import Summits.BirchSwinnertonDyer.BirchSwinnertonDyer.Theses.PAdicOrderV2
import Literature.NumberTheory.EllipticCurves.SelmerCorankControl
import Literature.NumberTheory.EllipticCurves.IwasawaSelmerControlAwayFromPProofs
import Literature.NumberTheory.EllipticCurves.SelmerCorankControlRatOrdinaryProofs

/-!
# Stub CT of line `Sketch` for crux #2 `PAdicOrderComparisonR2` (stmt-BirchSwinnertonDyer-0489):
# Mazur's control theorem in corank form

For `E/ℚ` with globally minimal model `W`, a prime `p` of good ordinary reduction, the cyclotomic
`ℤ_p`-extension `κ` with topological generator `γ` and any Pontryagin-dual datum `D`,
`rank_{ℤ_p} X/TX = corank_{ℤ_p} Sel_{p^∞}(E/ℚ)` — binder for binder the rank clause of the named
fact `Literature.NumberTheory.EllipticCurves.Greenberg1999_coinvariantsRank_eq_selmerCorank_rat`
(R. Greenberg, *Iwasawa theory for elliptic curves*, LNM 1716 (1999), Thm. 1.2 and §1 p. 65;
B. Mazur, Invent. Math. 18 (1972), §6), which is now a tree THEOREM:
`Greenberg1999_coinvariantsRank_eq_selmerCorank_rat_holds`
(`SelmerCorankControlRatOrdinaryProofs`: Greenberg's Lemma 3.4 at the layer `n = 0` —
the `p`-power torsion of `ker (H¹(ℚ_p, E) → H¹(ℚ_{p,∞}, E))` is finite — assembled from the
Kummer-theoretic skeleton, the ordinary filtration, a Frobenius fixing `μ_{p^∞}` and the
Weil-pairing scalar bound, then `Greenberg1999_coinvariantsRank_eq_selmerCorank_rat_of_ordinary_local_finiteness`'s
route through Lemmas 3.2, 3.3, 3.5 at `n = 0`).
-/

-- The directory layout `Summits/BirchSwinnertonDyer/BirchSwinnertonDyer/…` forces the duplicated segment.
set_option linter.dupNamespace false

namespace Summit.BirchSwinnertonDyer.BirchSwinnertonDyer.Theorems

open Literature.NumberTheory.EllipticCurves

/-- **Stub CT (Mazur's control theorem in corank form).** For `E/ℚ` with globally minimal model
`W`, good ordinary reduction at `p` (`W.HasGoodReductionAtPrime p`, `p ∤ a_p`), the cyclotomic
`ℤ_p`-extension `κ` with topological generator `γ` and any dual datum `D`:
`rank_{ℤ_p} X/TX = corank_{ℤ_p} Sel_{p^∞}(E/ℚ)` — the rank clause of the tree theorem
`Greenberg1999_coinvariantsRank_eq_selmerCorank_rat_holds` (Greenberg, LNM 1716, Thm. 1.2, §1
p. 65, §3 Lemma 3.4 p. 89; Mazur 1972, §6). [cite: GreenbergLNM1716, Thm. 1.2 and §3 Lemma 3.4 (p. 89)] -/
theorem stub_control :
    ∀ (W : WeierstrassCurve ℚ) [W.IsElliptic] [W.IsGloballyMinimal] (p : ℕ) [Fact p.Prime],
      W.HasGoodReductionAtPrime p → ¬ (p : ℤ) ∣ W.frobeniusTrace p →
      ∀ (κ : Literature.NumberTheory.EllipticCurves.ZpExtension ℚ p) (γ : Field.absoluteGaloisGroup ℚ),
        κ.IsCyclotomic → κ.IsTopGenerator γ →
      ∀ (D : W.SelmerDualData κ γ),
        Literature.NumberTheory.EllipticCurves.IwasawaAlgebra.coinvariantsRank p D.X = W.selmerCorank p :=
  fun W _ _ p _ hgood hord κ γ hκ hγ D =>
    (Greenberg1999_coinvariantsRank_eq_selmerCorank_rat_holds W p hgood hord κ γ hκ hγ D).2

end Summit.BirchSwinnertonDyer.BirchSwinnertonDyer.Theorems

---

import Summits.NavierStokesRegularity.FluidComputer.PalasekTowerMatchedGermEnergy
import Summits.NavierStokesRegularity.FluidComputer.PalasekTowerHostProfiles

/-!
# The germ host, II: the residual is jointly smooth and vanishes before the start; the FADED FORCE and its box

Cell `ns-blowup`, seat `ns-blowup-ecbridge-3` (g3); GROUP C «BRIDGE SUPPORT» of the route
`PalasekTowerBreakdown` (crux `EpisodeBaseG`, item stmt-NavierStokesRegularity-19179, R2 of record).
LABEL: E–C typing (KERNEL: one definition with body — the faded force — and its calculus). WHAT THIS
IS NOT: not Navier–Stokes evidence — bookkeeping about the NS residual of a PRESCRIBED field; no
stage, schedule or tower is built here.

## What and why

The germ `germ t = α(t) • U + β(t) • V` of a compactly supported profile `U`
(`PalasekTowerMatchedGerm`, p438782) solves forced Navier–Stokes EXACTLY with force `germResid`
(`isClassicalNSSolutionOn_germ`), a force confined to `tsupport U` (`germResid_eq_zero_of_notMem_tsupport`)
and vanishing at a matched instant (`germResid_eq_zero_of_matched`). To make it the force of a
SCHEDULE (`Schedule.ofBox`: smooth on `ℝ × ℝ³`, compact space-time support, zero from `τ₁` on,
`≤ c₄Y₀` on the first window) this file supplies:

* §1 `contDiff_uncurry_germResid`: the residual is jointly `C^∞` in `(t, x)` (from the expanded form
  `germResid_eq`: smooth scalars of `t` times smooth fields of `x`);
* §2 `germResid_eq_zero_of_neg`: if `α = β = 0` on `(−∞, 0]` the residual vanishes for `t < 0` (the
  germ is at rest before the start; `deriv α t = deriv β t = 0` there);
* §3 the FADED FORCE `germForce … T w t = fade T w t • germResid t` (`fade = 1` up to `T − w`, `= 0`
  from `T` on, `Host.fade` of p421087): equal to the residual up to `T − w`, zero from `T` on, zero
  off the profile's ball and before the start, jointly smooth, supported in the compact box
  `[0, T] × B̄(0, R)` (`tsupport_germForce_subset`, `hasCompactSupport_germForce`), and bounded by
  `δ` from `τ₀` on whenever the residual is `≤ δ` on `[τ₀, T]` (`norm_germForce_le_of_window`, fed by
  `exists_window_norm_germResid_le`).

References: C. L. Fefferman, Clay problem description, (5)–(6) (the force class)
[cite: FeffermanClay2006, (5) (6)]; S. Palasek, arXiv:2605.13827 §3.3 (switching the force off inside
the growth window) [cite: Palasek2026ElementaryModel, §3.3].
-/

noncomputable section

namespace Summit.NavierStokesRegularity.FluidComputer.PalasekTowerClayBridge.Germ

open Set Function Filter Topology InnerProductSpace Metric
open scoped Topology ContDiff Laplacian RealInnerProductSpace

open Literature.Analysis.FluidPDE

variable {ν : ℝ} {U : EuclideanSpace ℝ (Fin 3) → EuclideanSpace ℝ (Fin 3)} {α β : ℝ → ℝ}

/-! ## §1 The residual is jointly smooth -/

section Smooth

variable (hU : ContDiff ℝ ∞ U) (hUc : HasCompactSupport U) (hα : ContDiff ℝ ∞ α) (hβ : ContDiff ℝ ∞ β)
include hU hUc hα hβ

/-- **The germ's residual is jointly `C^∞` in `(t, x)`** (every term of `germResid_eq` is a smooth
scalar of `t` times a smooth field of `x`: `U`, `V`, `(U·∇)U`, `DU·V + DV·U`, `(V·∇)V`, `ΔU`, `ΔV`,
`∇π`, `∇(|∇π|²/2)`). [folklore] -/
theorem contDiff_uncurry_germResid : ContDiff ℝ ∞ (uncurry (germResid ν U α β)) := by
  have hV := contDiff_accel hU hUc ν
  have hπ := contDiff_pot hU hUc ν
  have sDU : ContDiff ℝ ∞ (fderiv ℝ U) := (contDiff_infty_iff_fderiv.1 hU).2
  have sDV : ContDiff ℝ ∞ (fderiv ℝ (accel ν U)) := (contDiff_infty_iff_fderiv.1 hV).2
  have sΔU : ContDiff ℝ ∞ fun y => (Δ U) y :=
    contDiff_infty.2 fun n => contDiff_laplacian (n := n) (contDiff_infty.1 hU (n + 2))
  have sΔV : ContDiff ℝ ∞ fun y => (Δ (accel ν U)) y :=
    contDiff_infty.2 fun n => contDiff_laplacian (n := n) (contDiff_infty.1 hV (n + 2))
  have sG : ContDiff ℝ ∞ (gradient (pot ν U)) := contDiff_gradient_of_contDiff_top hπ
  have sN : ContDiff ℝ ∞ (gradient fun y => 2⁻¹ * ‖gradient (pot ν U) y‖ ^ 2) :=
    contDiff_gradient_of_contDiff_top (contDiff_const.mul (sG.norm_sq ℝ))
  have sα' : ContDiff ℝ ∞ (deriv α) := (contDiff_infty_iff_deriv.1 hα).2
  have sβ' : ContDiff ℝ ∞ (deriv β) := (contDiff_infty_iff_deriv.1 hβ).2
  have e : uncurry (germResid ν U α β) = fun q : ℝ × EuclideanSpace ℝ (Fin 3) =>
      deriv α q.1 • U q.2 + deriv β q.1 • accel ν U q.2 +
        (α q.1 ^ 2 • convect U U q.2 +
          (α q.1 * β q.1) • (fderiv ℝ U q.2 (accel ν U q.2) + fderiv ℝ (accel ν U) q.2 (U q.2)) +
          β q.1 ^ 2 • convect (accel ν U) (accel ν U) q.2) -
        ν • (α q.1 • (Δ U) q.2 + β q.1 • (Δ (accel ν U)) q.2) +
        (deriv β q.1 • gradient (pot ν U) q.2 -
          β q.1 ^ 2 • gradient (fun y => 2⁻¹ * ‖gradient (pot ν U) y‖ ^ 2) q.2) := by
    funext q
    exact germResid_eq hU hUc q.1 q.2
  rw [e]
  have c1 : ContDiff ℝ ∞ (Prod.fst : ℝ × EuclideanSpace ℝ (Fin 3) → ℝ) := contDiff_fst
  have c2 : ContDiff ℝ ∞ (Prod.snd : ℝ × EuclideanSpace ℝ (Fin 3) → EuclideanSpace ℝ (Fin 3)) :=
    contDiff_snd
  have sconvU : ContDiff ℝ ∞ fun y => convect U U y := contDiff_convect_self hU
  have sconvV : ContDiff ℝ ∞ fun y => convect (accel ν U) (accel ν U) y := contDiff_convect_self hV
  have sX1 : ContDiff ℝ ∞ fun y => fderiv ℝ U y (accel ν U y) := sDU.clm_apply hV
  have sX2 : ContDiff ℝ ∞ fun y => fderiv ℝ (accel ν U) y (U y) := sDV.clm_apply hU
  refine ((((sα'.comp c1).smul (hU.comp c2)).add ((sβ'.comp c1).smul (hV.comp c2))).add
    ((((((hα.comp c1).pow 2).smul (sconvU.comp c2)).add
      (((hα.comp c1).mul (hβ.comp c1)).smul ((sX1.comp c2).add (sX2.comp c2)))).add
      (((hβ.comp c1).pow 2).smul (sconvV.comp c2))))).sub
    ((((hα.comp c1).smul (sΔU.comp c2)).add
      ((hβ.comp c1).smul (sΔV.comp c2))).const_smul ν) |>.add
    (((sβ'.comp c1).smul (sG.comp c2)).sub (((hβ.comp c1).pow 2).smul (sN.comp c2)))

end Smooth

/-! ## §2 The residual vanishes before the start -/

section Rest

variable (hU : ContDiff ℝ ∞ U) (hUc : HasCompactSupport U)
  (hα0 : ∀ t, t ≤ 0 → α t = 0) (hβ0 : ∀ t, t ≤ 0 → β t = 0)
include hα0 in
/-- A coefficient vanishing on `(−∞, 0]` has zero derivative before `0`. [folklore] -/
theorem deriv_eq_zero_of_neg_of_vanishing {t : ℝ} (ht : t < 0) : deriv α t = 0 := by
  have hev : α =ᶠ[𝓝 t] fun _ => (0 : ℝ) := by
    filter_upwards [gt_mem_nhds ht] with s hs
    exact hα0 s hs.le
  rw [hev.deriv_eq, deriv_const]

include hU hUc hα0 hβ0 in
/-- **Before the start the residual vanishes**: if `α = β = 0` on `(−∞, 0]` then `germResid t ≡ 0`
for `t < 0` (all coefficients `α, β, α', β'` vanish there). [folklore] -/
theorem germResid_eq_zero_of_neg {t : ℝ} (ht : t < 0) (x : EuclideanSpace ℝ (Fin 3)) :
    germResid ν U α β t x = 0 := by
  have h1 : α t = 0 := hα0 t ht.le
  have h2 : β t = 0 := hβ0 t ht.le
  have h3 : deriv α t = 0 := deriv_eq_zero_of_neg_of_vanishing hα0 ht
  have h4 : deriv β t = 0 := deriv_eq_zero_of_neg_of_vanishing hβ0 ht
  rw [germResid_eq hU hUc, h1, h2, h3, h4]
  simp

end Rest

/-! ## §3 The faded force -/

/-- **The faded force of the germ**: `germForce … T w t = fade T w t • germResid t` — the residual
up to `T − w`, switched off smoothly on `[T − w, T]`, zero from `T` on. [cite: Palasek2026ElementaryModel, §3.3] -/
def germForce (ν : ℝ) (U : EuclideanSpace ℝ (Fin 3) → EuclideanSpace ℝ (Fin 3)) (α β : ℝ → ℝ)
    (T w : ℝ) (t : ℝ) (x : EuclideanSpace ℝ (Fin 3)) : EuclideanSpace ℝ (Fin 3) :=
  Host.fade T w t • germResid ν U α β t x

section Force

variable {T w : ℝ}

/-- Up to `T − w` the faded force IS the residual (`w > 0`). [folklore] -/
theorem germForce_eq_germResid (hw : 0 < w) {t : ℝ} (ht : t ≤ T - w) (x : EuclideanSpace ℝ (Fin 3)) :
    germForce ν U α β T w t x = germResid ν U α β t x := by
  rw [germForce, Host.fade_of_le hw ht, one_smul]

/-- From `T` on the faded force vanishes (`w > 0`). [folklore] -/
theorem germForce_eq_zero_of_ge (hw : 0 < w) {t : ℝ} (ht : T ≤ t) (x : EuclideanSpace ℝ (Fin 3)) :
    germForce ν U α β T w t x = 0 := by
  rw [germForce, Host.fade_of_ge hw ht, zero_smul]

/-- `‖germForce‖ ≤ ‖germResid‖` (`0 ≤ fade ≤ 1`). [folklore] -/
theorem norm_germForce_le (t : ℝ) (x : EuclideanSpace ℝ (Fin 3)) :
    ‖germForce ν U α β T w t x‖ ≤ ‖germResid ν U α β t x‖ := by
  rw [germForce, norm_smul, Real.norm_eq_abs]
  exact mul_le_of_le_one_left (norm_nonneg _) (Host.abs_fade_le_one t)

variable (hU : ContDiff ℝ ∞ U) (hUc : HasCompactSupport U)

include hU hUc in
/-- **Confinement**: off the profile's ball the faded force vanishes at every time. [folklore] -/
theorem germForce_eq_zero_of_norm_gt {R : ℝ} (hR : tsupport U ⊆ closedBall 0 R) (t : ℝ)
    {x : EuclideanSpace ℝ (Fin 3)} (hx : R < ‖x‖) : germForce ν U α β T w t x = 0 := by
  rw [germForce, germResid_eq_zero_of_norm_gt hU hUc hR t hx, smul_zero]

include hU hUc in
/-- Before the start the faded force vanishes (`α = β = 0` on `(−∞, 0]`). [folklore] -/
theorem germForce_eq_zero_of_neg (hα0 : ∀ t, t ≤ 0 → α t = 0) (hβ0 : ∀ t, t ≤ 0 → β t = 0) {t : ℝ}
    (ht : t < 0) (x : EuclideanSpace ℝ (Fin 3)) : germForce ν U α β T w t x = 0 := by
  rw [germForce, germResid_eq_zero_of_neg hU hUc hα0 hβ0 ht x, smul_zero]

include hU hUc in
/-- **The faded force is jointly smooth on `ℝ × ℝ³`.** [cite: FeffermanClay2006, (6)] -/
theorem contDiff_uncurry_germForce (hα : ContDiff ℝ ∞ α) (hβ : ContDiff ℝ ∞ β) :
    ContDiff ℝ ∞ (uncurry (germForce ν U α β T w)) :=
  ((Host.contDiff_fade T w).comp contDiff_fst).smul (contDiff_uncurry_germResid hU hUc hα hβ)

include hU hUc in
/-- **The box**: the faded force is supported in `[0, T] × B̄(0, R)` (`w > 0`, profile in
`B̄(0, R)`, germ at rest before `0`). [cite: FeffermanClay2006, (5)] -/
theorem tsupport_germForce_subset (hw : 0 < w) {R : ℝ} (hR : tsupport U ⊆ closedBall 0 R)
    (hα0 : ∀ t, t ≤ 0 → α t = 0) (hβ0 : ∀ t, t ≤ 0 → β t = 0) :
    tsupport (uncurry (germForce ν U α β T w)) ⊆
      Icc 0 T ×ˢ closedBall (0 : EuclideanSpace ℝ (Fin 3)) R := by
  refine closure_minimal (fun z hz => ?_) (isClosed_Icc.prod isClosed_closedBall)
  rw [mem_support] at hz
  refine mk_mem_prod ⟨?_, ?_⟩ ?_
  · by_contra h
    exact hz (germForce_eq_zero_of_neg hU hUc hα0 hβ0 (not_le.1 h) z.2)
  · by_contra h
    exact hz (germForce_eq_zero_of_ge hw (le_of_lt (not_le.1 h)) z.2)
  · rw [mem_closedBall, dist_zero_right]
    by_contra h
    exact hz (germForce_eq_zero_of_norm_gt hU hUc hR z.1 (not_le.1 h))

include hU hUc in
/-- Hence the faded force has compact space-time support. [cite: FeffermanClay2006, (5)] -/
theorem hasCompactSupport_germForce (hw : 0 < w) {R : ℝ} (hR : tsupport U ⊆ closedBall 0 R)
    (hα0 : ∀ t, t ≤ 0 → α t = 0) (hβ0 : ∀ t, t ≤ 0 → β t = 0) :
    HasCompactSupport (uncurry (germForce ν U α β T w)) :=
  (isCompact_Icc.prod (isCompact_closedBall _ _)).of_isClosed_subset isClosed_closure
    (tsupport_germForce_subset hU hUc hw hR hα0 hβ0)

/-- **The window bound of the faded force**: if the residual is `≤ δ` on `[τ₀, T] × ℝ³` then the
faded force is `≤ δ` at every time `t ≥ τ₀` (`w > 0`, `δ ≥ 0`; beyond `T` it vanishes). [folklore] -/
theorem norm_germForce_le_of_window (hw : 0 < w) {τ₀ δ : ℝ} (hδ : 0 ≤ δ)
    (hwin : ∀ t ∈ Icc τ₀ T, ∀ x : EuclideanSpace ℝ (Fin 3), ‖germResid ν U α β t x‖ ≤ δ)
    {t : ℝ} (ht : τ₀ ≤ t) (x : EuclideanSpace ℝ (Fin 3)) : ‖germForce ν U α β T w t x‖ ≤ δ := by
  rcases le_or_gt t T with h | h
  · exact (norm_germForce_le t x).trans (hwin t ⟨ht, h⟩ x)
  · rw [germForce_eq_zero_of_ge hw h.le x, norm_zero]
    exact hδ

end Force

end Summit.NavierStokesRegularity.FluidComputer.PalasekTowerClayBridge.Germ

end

What you will do >>
Please output the lines of the listing above that fall in the stretch from the one with "References: C. L." through the one with "is a smooth", exactly and only those.

Result for this exercise >>
References: C. L. Fefferman, Clay problem description, (5)–(6) (the force class)
[cite: FeffermanClay2006, (5) (6)]; S. Palasek, arXiv:2605.13827 §3.3 (switching the force off inside
the growth window) [cite: Palasek2026ElementaryModel, §3.3].
-/

noncomputable section

namespace Summit.NavierStokesRegularity.FluidComputer.PalasekTowerClayBridge.Germ

open Set Function Filter Topology InnerProductSpace Metric
open scoped Topology ContDiff Laplacian RealInnerProductSpace

open Literature.Analysis.FluidPDE

variable {ν : ℝ} {U : EuclideanSpace ℝ (Fin 3) → EuclideanSpace ℝ (Fin 3)} {α β : ℝ → ℝ}

/-! ## §1 The residual is jointly smooth -/

section Smooth

variable (hU : ContDiff ℝ ∞ U) (hUc : HasCompactSupport U) (hα : ContDiff ℝ ∞ α) (hβ : ContDiff ℝ ∞ β)
include hU hUc hα hβ

/-- **The germ's residual is jointly `C^∞` in `(t, x)`** (every term of `germResid_eq` is a smooth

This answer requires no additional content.